↓

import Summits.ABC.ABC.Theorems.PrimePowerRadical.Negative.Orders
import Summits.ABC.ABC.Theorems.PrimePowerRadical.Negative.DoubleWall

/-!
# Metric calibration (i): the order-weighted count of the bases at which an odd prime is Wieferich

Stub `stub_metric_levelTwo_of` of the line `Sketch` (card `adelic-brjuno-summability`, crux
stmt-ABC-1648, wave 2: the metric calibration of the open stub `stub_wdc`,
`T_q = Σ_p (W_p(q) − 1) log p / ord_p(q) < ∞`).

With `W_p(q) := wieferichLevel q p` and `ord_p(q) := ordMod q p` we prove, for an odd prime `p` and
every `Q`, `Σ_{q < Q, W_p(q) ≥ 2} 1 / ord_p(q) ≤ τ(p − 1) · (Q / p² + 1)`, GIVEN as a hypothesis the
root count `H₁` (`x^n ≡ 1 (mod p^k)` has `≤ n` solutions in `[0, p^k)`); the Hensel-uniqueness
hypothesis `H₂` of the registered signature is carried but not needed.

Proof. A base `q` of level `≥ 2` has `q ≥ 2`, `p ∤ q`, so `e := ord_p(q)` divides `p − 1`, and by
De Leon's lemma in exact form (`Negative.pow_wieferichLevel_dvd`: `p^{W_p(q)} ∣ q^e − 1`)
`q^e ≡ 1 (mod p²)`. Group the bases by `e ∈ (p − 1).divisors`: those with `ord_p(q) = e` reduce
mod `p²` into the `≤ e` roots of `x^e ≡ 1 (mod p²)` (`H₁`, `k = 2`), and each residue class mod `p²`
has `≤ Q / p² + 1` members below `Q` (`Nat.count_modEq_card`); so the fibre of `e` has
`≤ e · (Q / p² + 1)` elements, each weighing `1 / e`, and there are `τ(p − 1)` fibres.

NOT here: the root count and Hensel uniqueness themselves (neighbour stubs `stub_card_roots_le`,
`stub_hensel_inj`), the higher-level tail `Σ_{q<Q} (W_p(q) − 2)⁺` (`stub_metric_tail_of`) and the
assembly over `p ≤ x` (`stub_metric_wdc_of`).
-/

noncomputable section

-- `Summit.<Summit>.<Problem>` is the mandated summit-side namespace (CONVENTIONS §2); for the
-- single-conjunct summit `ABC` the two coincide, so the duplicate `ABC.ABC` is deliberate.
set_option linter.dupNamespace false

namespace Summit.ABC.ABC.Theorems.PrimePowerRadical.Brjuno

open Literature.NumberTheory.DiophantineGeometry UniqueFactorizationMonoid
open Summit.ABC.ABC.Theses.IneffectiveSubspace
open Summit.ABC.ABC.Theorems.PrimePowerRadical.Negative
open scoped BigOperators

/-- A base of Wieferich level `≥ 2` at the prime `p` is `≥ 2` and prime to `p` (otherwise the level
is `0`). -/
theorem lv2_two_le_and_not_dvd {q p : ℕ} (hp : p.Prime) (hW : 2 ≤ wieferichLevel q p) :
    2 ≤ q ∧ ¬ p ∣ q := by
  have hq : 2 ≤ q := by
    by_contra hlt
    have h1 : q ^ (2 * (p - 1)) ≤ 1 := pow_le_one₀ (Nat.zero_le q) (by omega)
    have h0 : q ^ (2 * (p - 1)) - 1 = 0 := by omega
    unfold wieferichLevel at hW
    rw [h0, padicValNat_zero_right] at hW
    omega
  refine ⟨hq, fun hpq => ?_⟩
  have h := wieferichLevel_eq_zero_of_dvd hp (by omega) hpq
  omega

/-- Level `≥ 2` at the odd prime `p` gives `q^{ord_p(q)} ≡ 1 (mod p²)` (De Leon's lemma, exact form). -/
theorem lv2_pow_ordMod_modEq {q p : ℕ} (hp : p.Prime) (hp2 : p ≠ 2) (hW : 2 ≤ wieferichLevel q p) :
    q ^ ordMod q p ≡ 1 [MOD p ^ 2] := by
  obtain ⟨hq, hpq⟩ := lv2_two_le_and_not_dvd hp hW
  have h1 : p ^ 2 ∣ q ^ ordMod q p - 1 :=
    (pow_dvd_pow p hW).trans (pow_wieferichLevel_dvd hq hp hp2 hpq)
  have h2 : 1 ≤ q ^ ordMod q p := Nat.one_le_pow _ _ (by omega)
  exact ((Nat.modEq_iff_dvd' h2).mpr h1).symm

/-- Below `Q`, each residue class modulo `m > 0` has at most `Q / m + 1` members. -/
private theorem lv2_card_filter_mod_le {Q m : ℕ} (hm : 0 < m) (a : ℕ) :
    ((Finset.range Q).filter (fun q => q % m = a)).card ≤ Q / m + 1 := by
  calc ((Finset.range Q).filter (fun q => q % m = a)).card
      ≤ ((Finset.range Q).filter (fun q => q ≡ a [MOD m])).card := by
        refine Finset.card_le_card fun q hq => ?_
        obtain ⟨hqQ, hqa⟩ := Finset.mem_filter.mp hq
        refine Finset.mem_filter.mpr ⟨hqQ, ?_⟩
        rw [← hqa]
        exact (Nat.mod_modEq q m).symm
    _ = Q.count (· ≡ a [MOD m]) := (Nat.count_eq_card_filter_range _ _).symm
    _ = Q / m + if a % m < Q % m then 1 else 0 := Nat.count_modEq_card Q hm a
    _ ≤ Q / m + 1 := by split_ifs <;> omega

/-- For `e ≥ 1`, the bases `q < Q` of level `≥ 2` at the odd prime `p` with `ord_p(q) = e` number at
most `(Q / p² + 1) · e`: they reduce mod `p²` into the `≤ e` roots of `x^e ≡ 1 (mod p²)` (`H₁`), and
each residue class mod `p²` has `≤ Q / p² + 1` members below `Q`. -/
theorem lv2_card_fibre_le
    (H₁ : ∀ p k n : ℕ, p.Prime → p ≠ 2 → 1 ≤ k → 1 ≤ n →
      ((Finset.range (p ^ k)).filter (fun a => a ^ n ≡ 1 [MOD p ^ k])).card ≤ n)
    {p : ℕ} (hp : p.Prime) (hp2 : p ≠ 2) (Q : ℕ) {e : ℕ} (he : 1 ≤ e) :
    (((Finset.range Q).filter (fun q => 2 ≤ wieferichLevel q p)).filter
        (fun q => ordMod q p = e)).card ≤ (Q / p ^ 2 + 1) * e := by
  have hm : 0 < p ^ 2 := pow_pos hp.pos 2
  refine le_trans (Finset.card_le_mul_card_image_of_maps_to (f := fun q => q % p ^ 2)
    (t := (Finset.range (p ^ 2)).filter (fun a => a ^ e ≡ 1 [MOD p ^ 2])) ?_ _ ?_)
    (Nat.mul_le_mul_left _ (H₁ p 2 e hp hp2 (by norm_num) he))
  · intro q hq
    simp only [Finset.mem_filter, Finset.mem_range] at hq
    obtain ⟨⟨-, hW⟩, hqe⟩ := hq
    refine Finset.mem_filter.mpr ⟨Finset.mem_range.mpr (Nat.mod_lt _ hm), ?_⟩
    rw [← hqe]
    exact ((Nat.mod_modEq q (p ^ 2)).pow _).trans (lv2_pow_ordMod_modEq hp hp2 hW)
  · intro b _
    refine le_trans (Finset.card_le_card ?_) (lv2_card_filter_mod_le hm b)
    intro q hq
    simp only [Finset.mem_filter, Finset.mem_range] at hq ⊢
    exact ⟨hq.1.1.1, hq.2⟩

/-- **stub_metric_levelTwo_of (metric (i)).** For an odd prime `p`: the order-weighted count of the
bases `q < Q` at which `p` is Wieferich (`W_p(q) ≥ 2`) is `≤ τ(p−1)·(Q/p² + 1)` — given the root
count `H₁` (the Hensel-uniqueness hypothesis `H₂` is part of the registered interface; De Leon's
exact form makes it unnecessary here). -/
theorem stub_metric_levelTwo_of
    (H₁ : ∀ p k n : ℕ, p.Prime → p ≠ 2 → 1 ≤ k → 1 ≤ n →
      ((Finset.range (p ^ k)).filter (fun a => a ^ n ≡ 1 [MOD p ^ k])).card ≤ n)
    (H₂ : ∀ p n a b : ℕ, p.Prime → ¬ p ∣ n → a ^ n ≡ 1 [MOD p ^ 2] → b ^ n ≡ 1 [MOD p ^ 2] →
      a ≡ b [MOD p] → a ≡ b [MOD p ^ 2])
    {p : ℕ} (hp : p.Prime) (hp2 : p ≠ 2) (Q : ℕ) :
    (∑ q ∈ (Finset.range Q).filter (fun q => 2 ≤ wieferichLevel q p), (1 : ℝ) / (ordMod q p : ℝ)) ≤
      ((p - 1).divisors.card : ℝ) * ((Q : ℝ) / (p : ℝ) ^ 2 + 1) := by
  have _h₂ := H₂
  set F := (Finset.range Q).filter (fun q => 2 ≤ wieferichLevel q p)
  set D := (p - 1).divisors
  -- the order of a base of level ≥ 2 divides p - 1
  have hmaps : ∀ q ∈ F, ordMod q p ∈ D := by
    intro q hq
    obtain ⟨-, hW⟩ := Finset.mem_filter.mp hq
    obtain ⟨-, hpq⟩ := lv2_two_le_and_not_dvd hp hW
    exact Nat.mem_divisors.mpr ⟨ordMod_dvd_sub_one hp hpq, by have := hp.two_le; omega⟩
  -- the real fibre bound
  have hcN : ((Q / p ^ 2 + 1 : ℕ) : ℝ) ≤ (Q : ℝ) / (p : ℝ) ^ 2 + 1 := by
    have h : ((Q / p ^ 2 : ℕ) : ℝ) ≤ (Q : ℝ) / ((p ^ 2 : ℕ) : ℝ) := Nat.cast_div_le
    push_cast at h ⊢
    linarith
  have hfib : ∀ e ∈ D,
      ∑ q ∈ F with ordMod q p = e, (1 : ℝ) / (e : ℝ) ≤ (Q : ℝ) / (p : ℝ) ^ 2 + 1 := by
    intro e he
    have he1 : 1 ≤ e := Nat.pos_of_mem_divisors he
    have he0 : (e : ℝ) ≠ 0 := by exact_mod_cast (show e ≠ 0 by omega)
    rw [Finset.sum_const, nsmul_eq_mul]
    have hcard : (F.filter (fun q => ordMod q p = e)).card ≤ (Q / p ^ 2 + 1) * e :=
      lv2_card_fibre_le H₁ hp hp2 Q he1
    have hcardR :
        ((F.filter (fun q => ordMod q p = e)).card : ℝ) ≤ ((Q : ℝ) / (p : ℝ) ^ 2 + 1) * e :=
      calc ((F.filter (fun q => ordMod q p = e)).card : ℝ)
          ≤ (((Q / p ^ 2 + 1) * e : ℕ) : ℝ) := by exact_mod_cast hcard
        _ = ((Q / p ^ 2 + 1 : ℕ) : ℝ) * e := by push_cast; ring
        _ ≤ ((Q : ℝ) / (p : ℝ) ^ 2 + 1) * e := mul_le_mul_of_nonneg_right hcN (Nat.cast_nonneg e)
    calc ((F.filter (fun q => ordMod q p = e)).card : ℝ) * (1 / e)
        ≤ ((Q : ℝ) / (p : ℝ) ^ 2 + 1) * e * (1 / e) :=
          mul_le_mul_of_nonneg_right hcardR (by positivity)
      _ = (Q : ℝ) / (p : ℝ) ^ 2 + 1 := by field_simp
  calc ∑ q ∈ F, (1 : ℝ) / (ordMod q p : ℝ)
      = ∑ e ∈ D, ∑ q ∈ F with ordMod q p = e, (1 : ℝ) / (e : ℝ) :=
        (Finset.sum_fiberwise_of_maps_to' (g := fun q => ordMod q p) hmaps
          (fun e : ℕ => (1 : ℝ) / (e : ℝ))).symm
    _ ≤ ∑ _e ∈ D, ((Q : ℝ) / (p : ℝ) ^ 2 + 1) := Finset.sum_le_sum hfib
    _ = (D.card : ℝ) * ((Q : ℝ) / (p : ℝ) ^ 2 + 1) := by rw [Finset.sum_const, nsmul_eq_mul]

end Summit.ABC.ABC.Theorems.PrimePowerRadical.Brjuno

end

↑

### EXERCISE
Your answer should be the lines above from the one containing "have h0 : q" through the one containing "have h1 : p", copied exactly and with both ends kept.

### WRITTEN RESPONSE
    have h0 : q ^ (2 * (p - 1)) - 1 = 0 := by omega
    unfold wieferichLevel at hW
    rw [h0, padicValNat_zero_right] at hW
    omega
  refine ⟨hq, fun hpq => ?_⟩
  have h := wieferichLevel_eq_zero_of_dvd hp (by omega) hpq
  omega

/-- Level `≥ 2` at the odd prime `p` gives `q^{ord_p(q)} ≡ 1 (mod p²)` (De Leon's lemma, exact form). -/
theorem lv2_pow_ordMod_modEq {q p : ℕ} (hp : p.Prime) (hp2 : p ≠ 2) (hW : 2 ≤ wieferichLevel q p) :
    q ^ ordMod q p ≡ 1 [MOD p ^ 2] := by
  obtain ⟨hq, hpq⟩ := lv2_two_le_and_not_dvd hp hW
  have h1 : p ^ 2 ∣ q ^ ordMod q p - 1 :=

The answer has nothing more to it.